In understanding the discrepancies in the results, we need to look at the shape of the survival curves and where they cross. The survival curves cross right around t₀, whereas the simple log-rank test of the hazard functions after t₀, Z_LR(12), is highly significant. This situation is most similar to simulation scenario H. The weighted Kaplan–Meier statistic, the pseudo-value approach, and the Z_SP,P(t₀) combination test all had low power in this scenario, whereas the χ²(t₀) test and the Z_OLS(t₀) test had higher power. The latter two tests are more sensitive to the component test of the hazard functions after t₀. Using these latter tests, one would conclude that there is a significant difference in the survival curves after 12 months.

5. Discussion

We have considered a number of methods for comparing two survival curves after a prespecified time point, t₀. This situation may be of interest when the survival curves are expected to cross, so that we are only interested in late differences. Our simulations indicate that a simple pointwise comparison of the curves at some time after t₀ is sensitive to the time point chosen and may be inefficient in some settings because they ignore differences in the curves at other times after t₀. Use of the weighted log-rank test may be overly sensitive to early differences prior to t₀. Two of the methods studied stand out, both of which are based on a combination of a pointwise comparison of the survival curves at t₀ and a log-rank test after t₀. A χ²(t₀) combination test given in equation (7) performs well as an omnibus test against a wide variety of alternative hypothesis scenarios. But if the interest is on identifying consistent differences in long-term survival after t₀, a simple equally weighted linear combination test Z_OLS(t₀) given in equation (5) has better power for this alternative hypothesis and is recommended. A pseudo-value regression approach was also discussed, which can be easily extended to account for covariates. Also, the regression model framework can be used to test whether the treatment effect is consistent across time, thereby allowing flexibility for dealing with different alternative hypotheses such as survival curves crossing after the prespecified time t₀. Further research is needed on adapting this approach.

Supplementary Material

webappendix

NIHMS112702-supplement-webappendix.pdf^{(50KB, pdf)}

Acknowledgements

This research was partially supported by a grant (R01 CA54706-10) from the National Cancer Institute.

Footnotes

6. Supplementary Materials

Web Appendix A, referenced in Section 2.3, is available under the Paper Information link at the Biometrics website http://www.biometrics.tibs.org.

References

Andersen PK, Klein JP, Rosthoj S. Generalized linear models for correlated pseudo-observations with applications to multi-state models. Biometrika. 2003;90:15–27. [Google Scholar]
Boos D. On generalized score tests. American Statistician. 1992;46:327–333. [Google Scholar]
Fleming TR, Harrington DP. A class of hypothesis tests for one and two samples of censored survival data. Communications in Statistics. 1981;10:763–794. [Google Scholar]
Klein JP, Andersen PK. Regression modeling of competing risks data based on pseudo-values of the cumulative incidence function. Biometrics. 2005;61:223–229. doi: 10.1111/j.0006-341X.2005.031209.x. [DOI] [PubMed] [Google Scholar]
Klein JP, Logan B, Harhoff M, Andersen PK. Analyzing survival curves at a fixed point in time. Statistics in Medicine. 2007;26:4505–4519. doi: 10.1002/sim.2864. [DOI] [PubMed] [Google Scholar]
Liang K-Y, Zeger SL. Longitudinal data analysis using generalized linear models.
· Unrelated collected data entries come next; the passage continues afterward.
import Literature.NumberTheory.Sieve.PolymathThetaSumsProofs
import HarnessLib

/-!
# The sieve asymptotic for a general inner sequence (backbone of Theorem 3.6(ii))

Trunk AntSieve, tooling toward the named fact `Literature.NumberTheory.Sieve.weakDHL_three_two_of_GEH`
(D. H. J. Polymath, Res. Math. Sci. 1:12 (2014) = arXiv:1407.4897, Theorem 3.2(xii)).

§4.5 (p. 16): "The basic idea is to view the sum (lflg) as a variant of (theta-oo), with the role of the
function `θ` now being played by the product divisor sum `λ_{F_k} λ_{G_k}`, and to repeat the arguments
in Section 4.2."  This file repeats the arguments of §4.2 (the tree's proof of Theorem 3.5(i),
`theta_divisorSumWeights_asymptotic_holds`) ONCE for an arbitrary inner sequence `w_x : ℕ → ℝ` in place
of `θ`, isolating exactly the two inputs the argument needs:

* (main term) `Σ_{x+h₀ ≤ m ≤ 2x+h₀} w_x(m) = (c_w + o(1)) x/log x`;
* (level of distribution, divisor-weighted) for every `K ≥ 0`, `A > 0`:
  `Σ_{q ≤ x^{ϑ'}} K^{ω(q)} max_{(a,q)=1} |Σ_{m ≡ a (q)} w_x(m) - (1/φ(q)) Σ_m w_x(m)| ≪ x/log^A x`
  (sums over `x+h₀ ≤ m ≤ 2x+h₀`; the mean is over ALL `m`, so that the terms with `(m, q) > 1` — the
  sum `Σ₂` of p. 16 — are part of the discrepancy),

and concluding `Σ_{x≤n≤2x, n≡b(W)} w_x(n+h₀) ∏_{h≠h₀} λ_{F_h}(n+h) λ_{G_h}(n+h)
  = (c_w ∏_{h≠h₀} ∫₀¹ F_h' G_h' + o(1)) B^{-k} x/W` when `Σ_{h≠h₀} (S(F_h)+S(G_h)) < ϑ' < 1`
(`innerSum_divisorSumWeights_asymptotic`).  Ingredients as in §4.2: expansion of the divisor sums,
vanishing of inadmissible terms, the Chinese remainder theorem (`PolymathThetaCRT.lean`), the
`φ`-variant of Lemma 4.1 (`LcmEuler.tendsto_pow_mul_lcmSumW`), the multiplicity bound
`sum_modulusOf_le`.  With `w = θ` and the level from `EH` this is Theorem 3.5(i) again; with
`w = λ_F λ_G 1_{p(·) > x^ε}` and the level from `GEH` it is the core of Theorem 3.6(ii).

## References

* [Polymath8b2014] D. H. J. Polymath, Res. Math. Sci. 1 (2014), Art. 12 = arXiv:1407.4897,
  §4.2 (pp. 13–14), §4.5 (pp. 16–17), Theorem 3.6(ii).
-/

noncomputable section

open Finset Filter Asymptotics MeasureTheory
open scoped BigOperators ArithmeticFunction.omega ArithmeticFunction.Moebius

namespace Literature.NumberTheory.Sieve

/-! ### Inner sums over an interval and a residue class -/

/-- `Σ_{X₁ < m ≤ X₂, m ≡ r (q)} w(m)`. [cite: Polymath8b2014, §4.5, (sp3-def)] -/
def innerAP (w : ℕ → ℝ) (q r X₁ X₂ : ℕ) : ℝ :=
  ∑ m ∈ (Finset.Ioc X₁ X₂).filter (fun m => m ≡ r [MOD q]), w m

/-- `Σ_{X₁ < m ≤ X₂} w(m)`. [cite: Polymath8b2014, §4.5, (sp1-def)] -/
def innerTotal (w : ℕ → ℝ) (X₁ X₂ : ℕ) : ℝ :=
  ∑ m ∈ Finset.Ioc X₁ X₂, w m

/-- The maximal discrepancy over primitive classes, against the full mean:
`max_{(a,q)=1} |Σ_{m ≡ a (q)} w(m) - (1/φ(q)) Σ_m w(m)|` (sums over `X₁ < m ≤ X₂`). [cite: Polymath8b2014, §4.5, (local)] -/
def innerErr (w : ℕ → ℝ) (q X₁ X₂ : ℕ) : ℝ :=
  ⨆ a : (ZMod q)ˣ, |innerAP w q (a : ZMod q).val X₁ X₂ - innerTotal w X₁ X₂ / Nat.totient q|

/-- `innerErr ≥ 0`. [folklore] -/
theorem innerErr_nonneg (w : ℕ → ℝ) (q X₁ X₂ : ℕ) : 0 ≤ innerErr w q X₁ X₂ :=
  Real.iSup_nonneg fun _ => abs_nonneg _

/-- `innerAP` only depends on the residue `r` modulo `q`. [folklore] -/
theorem innerAP_congr {w : ℕ → ℝ} {q r r' X₁ X₂ : ℕ} (h : r ≡ r' [MOD q]) :
    innerAP w q r X₁ X₂ = innerAP w q r' X₁ X₂ := by
  unfold innerAP
  refine Finset.sum_congr (Finset.filter_congr fun m _ => ⟨fun hm => hm.trans h, fun hm => hm.trans h.symm⟩)
    fun _ _ => rfl

/-- A primitive class is bounded by the maximal discrepancy. [folklore] -/
theorem abs_innerAP_sub_le_innerErr (w : ℕ → ℝ) {q r : ℕ} (hr : r.Coprime q) (X₁ X₂ : ℕ) :
    |innerAP w q r X₁ X₂ - innerTotal w X₁ X₂ / Nat.totient q| ≤ innerErr w q X₁ X₂ := by
  set u : (ZMod q)ˣ := ZMod.unitOfCoprime r hr with hu
  have hval : (u : ZMod q).val ≡ r [MOD q] := by
    rw [hu, ZMod.coe_unitOfCoprime, ZMod.val_natCast]
    exact Nat.mod_modEq r q
  have hbdd : BddAbove (Set.range fun a : (ZMod q)ˣ =>
      |innerAP w q (a : ZMod q).val X₁ X₂ - innerTotal w X₁ X₂ / Nat.totient q|) :=
    (Set.finite_range _).bddAbove
  calc |innerAP w q r X₁ X₂ - innerTotal w X₁ X₂ / Nat.totient q|
      = |innerAP w q (u : ZMod q).val X₁ X₂ - innerTotal w X₁ X₂ / Nat.totient q| := by
        rw [innerAP_congr hval]
    _ ≤ innerErr w q X₁ X₂ := le_ciSup hbdd u

section CRT

variable {ι : Type*} [Fintype ι]

open LcmEuler in
/-- **The count as an inner sum over one progression** (the analogue of `sum_theta_eq_thetaAP` for a
general inner sequence): with `a` from the Chinese remainder theorem and `N₁ + h₀ ≥ 1`,
`Σ_{N₁ ≤ n ≤ N₂, n ≡ b (W), [d_i,d'_i] ∣ n+h_i ∀ i} w(n + h₀) = Σ_{X₁ < m ≤ X₂, m ≡ r (q)} w(m)` with
`X₁ = N₁ + h₀ - 1`, `X₂ = N₂ + h₀`, `r = (a + h₀) mod q`. [cite: Polymath8b2014, §4.5, (ddd)] -/
theorem sum_shift_eq_innerAP (w : ℕ → ℝ) {W : ℕ} (hW : 0 < W) {b : ℤ} {h : ι → ℤ} {h₀ : ℤ}
    {t : (ι → ℕ) × (ι → ℕ)} (hpos : ∀ i, 0 < t.1 i ∧ 0 < t.2 i) {a : ℤ}
    (ha : ∀ n : ℤ, (n ≡ b [ZMOD W] ∧ ∀ i, ((Nat.lcm (t.1 i) (t.2 i) : ℕ) : ℤ) ∣ n + h i) ↔
      n ≡ a [ZMOD ((modulusOf W t : ℕ) : ℤ)])
    {N₁ N₂ : ℕ} (hN₁ : 1 ≤ (N₁ : ℤ) + h₀) :
    ∑ n ∈ ((Finset.Icc N₁ N₂).filter fun n : ℕ => (n : ℤ) ≡ b [ZMOD W]).filter
        (fun n : ℕ => ∀ i, ((Nat.lcm (t.1 i) (t.2 i) : ℕ) : ℤ) ∣ (n : ℤ) + h i),
      w (((n : ℤ) + h₀).toNat) =
    innerAP w (modulusOf W t) (((a + h₀) % (modulusOf W t : ℤ)).toNat)
      (((N₁ : ℤ) + h₀ - 1).toNat) (((N₂ : ℤ) + h₀).toNat) := by
  set q : ℕ := modulusOf W t with hqdef
  have hqpos : 0 < q := by
    rw [hqdef, modulusOf]
    exact Nat.mul_pos hW (Finset.prod_pos fun i _ => Nat.lcm_pos (hpos i).1 (hpos i).2)
  have hqz : (0 : ℤ) < (q : ℤ) := by exact_mod_cast hqpos
  set r : ℕ := ((a + h₀) % (q : ℤ)).toNat with hrdef
  have hr0 : (0 : ℤ) ≤ (a + h₀) % (q : ℤ) := Int.emod_nonneg _ hqz.ne'
  have hrz : (r : ℤ) = (a + h₀) % (q : ℤ) := Int.toNat_of_nonneg hr0
  have hrmod : (r : ℤ) ≡ a + h₀ [ZMOD q] := by rw [hrz]; exact Int.mod_modEq _ _
  -- rewrite the double filter through the single congruence
  have hfilter : ((Finset.Icc N₁ N₂).filter fun n : ℕ => (n : ℤ) ≡ b [ZMOD W]).filter
        (fun n : ℕ => ∀ i, ((Nat.lcm (t.1 i) (t.2 i) : ℕ) : ℤ) ∣ (n : ℤ) + h i) =
      (Finset.Icc N₁ N₂).filter fun n : ℕ => (n : ℤ) ≡ a [ZMOD q] := by
    rw [Finset.filter_filter]
    exact Finset.filter_congr fun n _ => ha n
  rw [hfilter, innerAP]
  -- the bijection `n ↦ n + h₀`
  refine Finset.sum_nbij' (fun n : ℕ => ((n : ℤ) + h₀).toNat) (fun m : ℕ => ((m : ℤ) - h₀).toNat)
    ?_ ?_ ?_ ?_ ?_
  · intro n hn
    rw [Finset.mem_filter, Finset.mem_Icc] at hn
    obtain ⟨⟨hn1, hn2⟩, hna⟩ := hn
    have hn0 : 0 ≤ (n : ℤ) + h₀ := by omega
    rw [Finset.mem_filter, Finset.mem_Ioc]
    refine ⟨⟨?_, ?_⟩, ?_⟩
    · zify; rw [Int.toNat_of_nonneg hn0]; omega
    · zify; rw [Int.toNat_of_nonneg hn0]; omega
    · rw [← Int.natCast_modEq_iff, Int.toNat_of_nonneg hn0]
      exact (hna.add_right h₀).trans hrmod.symm
  · intro m hm
    rw [Finset.mem_filter, Finset.mem_Ioc] at hm
    obtain ⟨⟨hm1, hm2⟩, hmr⟩ := hm
    have hm0 : 0 ≤ (m : ℤ) - h₀ := by omega
    rw [Finset.mem_filter, Finset.mem_Icc]
    refine ⟨⟨?_, ?_⟩, ?_⟩
    · zify; rw [Int.toNat_of_nonneg hm0]; omega
    · zify; rw [Int.toNat_of_nonneg hm0]; omega
    · rw [Int.toNat_of_nonneg hm0]
      have h1 : (m : ℤ) ≡ a + h₀ [ZMOD q] := (Int.natCast_modEq_iff.2 hmr).trans hrmod
      have := h1.sub_right h₀
      simpa using this
  · intro n hn
    rw [Finset.mem_filter, Finset.mem_Icc] at hn
    have hn0 : 0 ≤ (n : ℤ) + h₀ := by omega
    simp only [Int.toNat_of_nonneg hn0, add_sub_cancel_right, Int.toNat_natCast]
  · intro m hm
    rw [Finset.mem_filter, Finset.mem_Ioc] at hm
    have hm0 : 0 ≤ (m : ℤ) - h₀ := by omega
    simp only [Int.toNat_of_nonneg hm0, sub_add_cancel, Int.toNat_natCast]
  · intro n hn
    rfl


end CRT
Biometrika. 1986;78:13–22. [Google Scholar]
Lu L. Explained variation in survival analysis and hypothesis testing for current leukemia-free survival. Medical College of Wisconsin; Milwaukee, Wisconsin: 2006. Ph.D. Dissertation. [Google Scholar]
O'Brien PC. Procedures for comparing samples with multiple endpoints. Biometrics. 1984;40:1079–1087. [PubMed] [Google Scholar]
Parzen MI, Wei LJ, Ying Z. Simultaneous confidence intervals for the difference of two survival functions. Scandinavian Journal of Statistics. 1997;24:309–314. [Google Scholar]
Pepe MS, Fleming TR. Weighted Kaplan-Meier statistics: A class of distance tests for censored survival data. Biometrics. 1989;45:497–507. [PubMed] [Google Scholar]
Pepe MS, Fleming TR. Weighted Kaplan-Meier statistics: Large sample and optimality considerations. Journal of the Royal Statistical Society, Series B. 1991;53:341–352. [Google Scholar]
Rotnitzky A, Jewell NP. Hypothesis testing of regression parameters in semiparametric generalized linear models for cluster correlated data. Biometrika. 1990;77:485–497. [Google Scholar]
Roy SN. On aheuristic method of test construction and its use in multivariate analysis. Annals of Mathematical Statistics. 1953;24:220–238. [Google Scholar]
Sposto R, Stablein D, Carter-Campbell S. A partially grouped logrank test. Statistics in Medicine. 1997;16:695–704. doi: 10.1002/(sici)1097-0258(19970330)16:6<695::aid-sim436>3.0.co;2-c. [DOI] [PubMed] [Google Scholar]
Van Besien K, Loberiza F, Bajorunaite R, et al. Comparison of autologous and allogeneic hematopoietic stem cell transplantation for follicular lymphoma. Blood. 2003;102:3521–3529. doi: 10.1182/blood-2003-04-1205. [DOI] [PubMed] [Google Scholar]
Zhang M-J, Klein JP. Confidence bands for the difference of two survival curves under proportional hazards model. Lifetime Data Analysis. 2001;7:243–254. doi: 10.1023/a:1011636407958. [DOI] [PubMed] [Google Scholar]

Associated Data

This section collects any data citations, data availability statements, or supplementary materials included in this article.

Supplementary Materials

webappendix

NIHMS112702-supplement-webappendix.pdf^{(50KB, pdf)}

[R1] Andersen PK, Klein JP, Rosthoj S. Generalized linear models for correlated pseudo-observations with applications to multi-state models. Biometrika. 2003;90:15–27. [Google Scholar]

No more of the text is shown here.